In our conversations, saying “this is a legal and constitutional right” doesn’t address the guilt at all. But when we have these conversations, we say, “We understand how you feel, but” — and I’m not by any stretch a religious scholar — “in the text it says no man or woman is without sin.” So why are we putting so much more weight on this particular act than any other act? 

I’ve sat in many focus groups and listened to conversations where women will say, “We all sin from time to time.” But we don’t beat ourselves every single day over a little white lie, or not tithing as much. But this matter has taken on an outsize proportion.

Why do you think that is?

It’s because of the political, cultural and historical environment of men in power — particularly white men — wanting to control women’s bodies. It goes back 400 years. It’s Black women and white women, but Black women, of course — having been slaves and considered chattel — were even less valued. So the restrictions, the condemnation and the judgment are even harsher on us, and after generations and generations, we as a community have internalized that so that this comes out in the kinds of statements you hear from cabinet officials and others. 

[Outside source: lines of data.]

import Mathlib
import Summits.Ventures.PercRepro2.K5HyperCoeffs3
import Summits.Ventures.PercRepro2.K5HyperK3CmpB
import Summits.Ventures.PercRepro2.K5StarBridgeDict

/-!
# THE CRUX KERNEL'S STAR COMPARISONS AT THE COINCIDENCE MARKINGS AS COEFFICIENT INEQUALITIES AT EVERY `K₅` PROFILE
(blind cell PercRepro2, typer-1 g11; mine-1 §23.12 at the three `MarksDistinct` markings `b ∈ {4, 3, 0}`)

p2's `cPosOn3b b / cNegOn3b b` (`K5StarBridgeDict.lean`, with `posOn3b_eq`, `cPosOn3b_le`, …) are the masked triple
counts of the `10 + 10` products of `K₃` at the marking `(0, 1, 2, 3, b)` (at `b = 4` they are g10's `cPosOn3 / cNegOn3`,
`cPosOn3b_four`); the Kronecker numbers of `K5HyperK3CmpB.lean` encode their placement sums (`posOn3b_eq`, the new
base-`2^25` `posOn35b_eq`, the generic `sumT1_eq` … of `K5HyperCoeffsI.lean` and the base-`2^25` twins `sumT1_eq5`,
`sumE3_eq5`).  Coefficient bounds as in
`K5HyperCoeffs3.lean`: `M-TRI` `120 · 3^10 < 2^23`, `TvT-TRI` `300 · 3^10 < 2^25`.  Hence

* **`cNegM3b_le_cPosM3b`**: `M-TRI ≥ 0` at the marking `b`, every `K₅` profile, from its certificate;
* **`cNegTvT3b_le_cPosTvT3b`**: `TvT-TRI ≥ 0` at the marking `b` (base `2^25`).
-/

namespace Summit.Ventures.PercRepro2

namespace K5

section Coeffs3B

/-- At the distinct marking these are g10's `cPosOn3`. -/
theorem cPosOn3b_four : cPosOn3b 4 = cPosOn3 := rfl

/-- At the distinct marking these are g10's `cNegOn3`. -/
theorem cNegOn3b_four : cNegOn3b 4 = cNegOn3 := rfl

/-- `posOn35b b` encodes `cPosOn3b b` (base `2^25`). -/
lemma posOn35b_eq (b : ℕ) (S₁ S₂ S₃ : Fin 10 → Bool) :
    posOn35b b S₁ S₂ S₃ = ∑ k, cPosOn3b b S₁ S₂ S₃ k * KB5 ^ idx4 k := by
  unfold posOn35b
  simp only [kron35_mul_mul, sum_add_mulB5]
  rfl

/-- `negOn35b b` encodes `cNegOn3b b` (base `2^25`). -/
lemma negOn35b_eq (b : ℕ) (S₁ S₂ S₃ : Fin 10 → Bool) :
    negOn35b b S₁ S₂ S₃ = ∑ k, cNegOn3b b S₁ S₂ S₃ k * KB5 ^ idx4 k := by
  unfold negOn35b
  simp only [kron35_mul_mul, sum_add_mulB5]
  rfl

/-- The positive side of `M-TRI` at the marking `b`: `N(H+T(1)+e(1))⁺ + N(H+T(1))⁻`. -/
def cPosM3b (b : ℕ) (D P : Fin 10 → Bool) (k : Fin 10 → Fin 4) : ℕ :=
  csumT1e1 (cPosOn3b b) D P k + csumT1 (cNegOn3b b) D k

/-- The negative side of `M-TRI` at the marking `b`. -/
def cNegM3b (b : ℕ) (D P : Fin 10 → Bool) (k : Fin 10 → Fin 4) : ℕ :=
  csumT1e1 (cNegOn3b b) D P k + csumT1 (cPosOn3b b) D k

/-- The positive side of `TvT-TRI` at the marking `b` on the triangle `{x, y, z}`:
`N(H+△(1,1,1))⁺ + N(H+T(1))⁻`. -/
def cPosTvT3b (b x y z : ℕ) (k : Fin 10 → Fin 4) : ℕ :=
  csumE3 (cPosOn3b b) (pairMask x y) (pairMask x z) (pairMask y z) k + csumT1 (cNegOn3b b) (triMask x y z) k

/-- The negative side of `TvT-TRI` at the marking `b`. -/
def cNegTvT3b (b x y z : ℕ) (k : Fin 10 → Fin 4) : ℕ :=
  csumE3 (cNegOn3b b) (pairMask x y) (pairMask x z) (pairMask y z) k + csumT1 (cPosOn3b b) (triMask x y z) k

/-- `kPosM3b b` encodes `cPosM3b b`. -/
lemma kPosM3b_eq (b : ℕ) (D P : Fin 10 → Bool) : kPosM3b b D P = ∑ k, cPosM3b b D P k * KB3 ^ idx4 k := by
  unfold kPosM3b
  rw [sumT1e1_eq (cPosOn3b b) (posOn3b b) (posOn3b_eq b), sumT1_eq (cNegOn3b b) (negOn3b b) (negOn3b_eq b),
    sum_add_mulB]
  rfl

/-- `kNegM3b b` encodes `cNegM3b b`. -/
lemma kNegM3b_eq (b : ℕ) (D P : Fin 10 → Bool) : kNegM3b b D P = ∑ k, cNegM3b b D P k * KB3 ^ idx4 k := by
  unfold kNegM3b
  rw [sumT1e1_eq (cNegOn3b b) (negOn3b b) (negOn3b_eq b), sumT1_eq (cPosOn3b b) (posOn3b b) (posOn3b_eq b),
    sum_add_mulB]
  rfl

/-- `kPosTvT35b b` encodes `cPosTvT3b b` (base `2^25`). -/
lemma kPosTvT35b_eq (b x y z : ℕ) : kPosTvT35b b x y z = ∑ k, cPosTvT3b b x y z k * KB5 ^ idx4 k := by
  unfold kPosTvT35b
  rw [sumE3_eq5 (cPosOn3b b) (posOn35b b) (posOn35b_eq b), sumT1_eq5 (cNegOn3b b) (negOn35b b) (negOn35b_eq b),
    sum_add_mulB5]
  rfl

/-- `kNegTvT35b b` encodes `cNegTvT3b b` (base `2^25`). -/
lemma kNegTvT35b_eq (b x y z : ℕ) : kNegTvT35b b x y z = ∑ k, cNegTvT3b b x y z k * KB5 ^ idx4 k := by
  unfold kNegTvT35b
  rw [sumE3_eq5 (cNegOn3b b) (negOn35b b) (negOn35b_eq b), sumT1_eq5 (cPosOn3b b) (posOn35b b) (posOn35b_eq b),
    sum_add_mulB5]
  rfl

/-- The `M-TRI` coefficients are below `KB3` (`120 · 3^10 < 2^23`). -/
lemma cPosM3b_lt (b : ℕ) (D P : Fin 10 → Bool) (k : Fin 10 → Fin 4) : cPosM3b b D P k < KB3 := by
  unfold cPosM3b; rw [KB3_val]
  have := csumT1e1_le (cPosOn3b b) (10 * 59049) (cPosOn3b_le b) D P k
  have := csumT1_le (cNegOn3b b) (10 * 59049) (cNegOn3b_le b) D k
  omega

/-- The `M-TRI` coefficients are below `KB3`. -/
lemma cNegM3b_lt (b : ℕ) (D P : Fin 10 → Bool) (k : Fin 10 → Fin 4) : cNegM3b b D P k < KB3 := by
  unfold cNegM3b; rw [KB3_val]
  have := csumT1e1_le (cNegOn3b b) (10 * 59049) (cNegOn3b_le b) D P k
  have := csumT1_le (cPosOn3b b) (10 * 59049) (cPosOn3b_le b) D k
  omega

/-- The `TvT-TRI` coefficients are below `KB5` (`300 · 3^10 < 2^25`). -/
lemma cPosTvT3b_lt (b x y z : ℕ) (k : Fin 10 → Fin 4) : cPosTvT3b b x y z k < KB5 := by
  unfold cPosTvT3b; rw [KB5_val]
  have := csumE3_le (cPosOn3b b) (10 * 59049) (cPosOn3b_le b) (pairMask x y) (pairMask x z) (pairMask y z) k
  have := csumT1_le (cNegOn3b b) (10 * 59049) (cNegOn3b_le b) (triMask x y z) k
  omega

/-- The `TvT-TRI` coefficients are below `KB5`. -/
lemma cNegTvT3b_lt (b x y z : ℕ) (k : Fin 10 → Fin 4) : cNegTvT3b b x y z k < KB5 := by
  unfold cNegTvT3b; rw [KB5_val]
  have := csumE3_le (cNegOn3b b) (10 * 59049) (cNegOn3b_le b) (pairMask x y) (pairMask x z) (pairMask y z) k
  have := csumT1_le (cPosOn3b b) (10 * 59049) (cPosOn3b_le b) (triMask x y z) k
  omega

/-- **`M-TRI ≥ 0` at the marking `b`, every `K₅` profile**, from its certificate. -/
theorem cNegM3b_le_cPosM3b (b : ℕ) (D P : Fin 10 → Bool) (hc : CertLE (kNegM3b b D P) (kPosM3b b D P))
    (k : Fin 10 → Fin 4) : cNegM3b b D P k ≤ cPosM3b b D P k :=
  le_of_certLE (cPosM3b b D P) (cNegM3b b D P) (cPosM3b_lt b D P) (cNegM3b_lt b D P) (kPosM3b_eq b D P)
    (kNegM3b_eq b D P) hc k

/-- **`TvT-TRI ≥ 0` at the marking `b`, every `K₅` profile**, from its base-`2^25` certificate. -/
theorem cNegTvT3b_le_cPosTvT3b (b x y z : ℕ) (hc : CertLE5 (kNegTvT35b b x y z) (kPosTvT35b b x y z))
    (k : Fin 10 → Fin 4) : cNegTvT3b b x y z k ≤ cPosTvT3b b x y z k :=
  le_of_certLE5 (cPosTvT3b b x y z) (cNegTvT3b b x y z) (cPosTvT3b_lt b x y z) (cNegTvT3b_lt b x y z)
    (kPosTvT35b_eq b x y z) (kNegTvT35b_eq b x y z) hc k

end Coeffs3B

end K5

end Summit.Ventures.PercRepro2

When we do exercise control over our bodies, we’re made to feel terribly guilty over those decisions even when we know they’re the right ones

That’s what really made Clarence Thomas’s recent opinion invoking eugenics sound an alarm in my head, and why I’m so grateful to hear from you today. 

He was pretty brazenly weaponizing that guilt you spoke of in trying to link Black women and the institutions supporting their reproductive rights to the destruction of Black people. 

Right. And of course that is not the case, but it is intended to put more guilt on women. So not only are he and people like him saying “you’re a bad person.” Now, they’re heaping the potential destruction of an entire race on women — which couldn’t be further from the truth. And when you put these other factors in there — racism, classism and historical trauma literally in our DNA — it just makes this issue even more fraught for Black women. When we do exercise control over our bodies, we’re made to feel terribly guilty over those decisions even when we know they’re the right ones.

What motivates you to do this work? Although I consider it righteous work, I wonder whether it’s taxing on you emotionally and what things you might do to counteract that. 

You know that saying: “To whom much is given, much is required.” I have to do this, because I see it every day. I see the stress in women’s faces. I see the effect that stress and living in this society during this time is having on us. I see what happens when women don’t have access to basic health care, to child care, to getting preventive services, to getting a decent job. I see what happens when we get paid 62 cents on the dollar compared to white men, and when we sit in a boardroom and we get ignored while someone gets celebrated for saying exactly what we said. It all takes a toll on us, and so somebody — some group, some people — have to be out there fighting every single day.

This interview has been edited for clarity and length.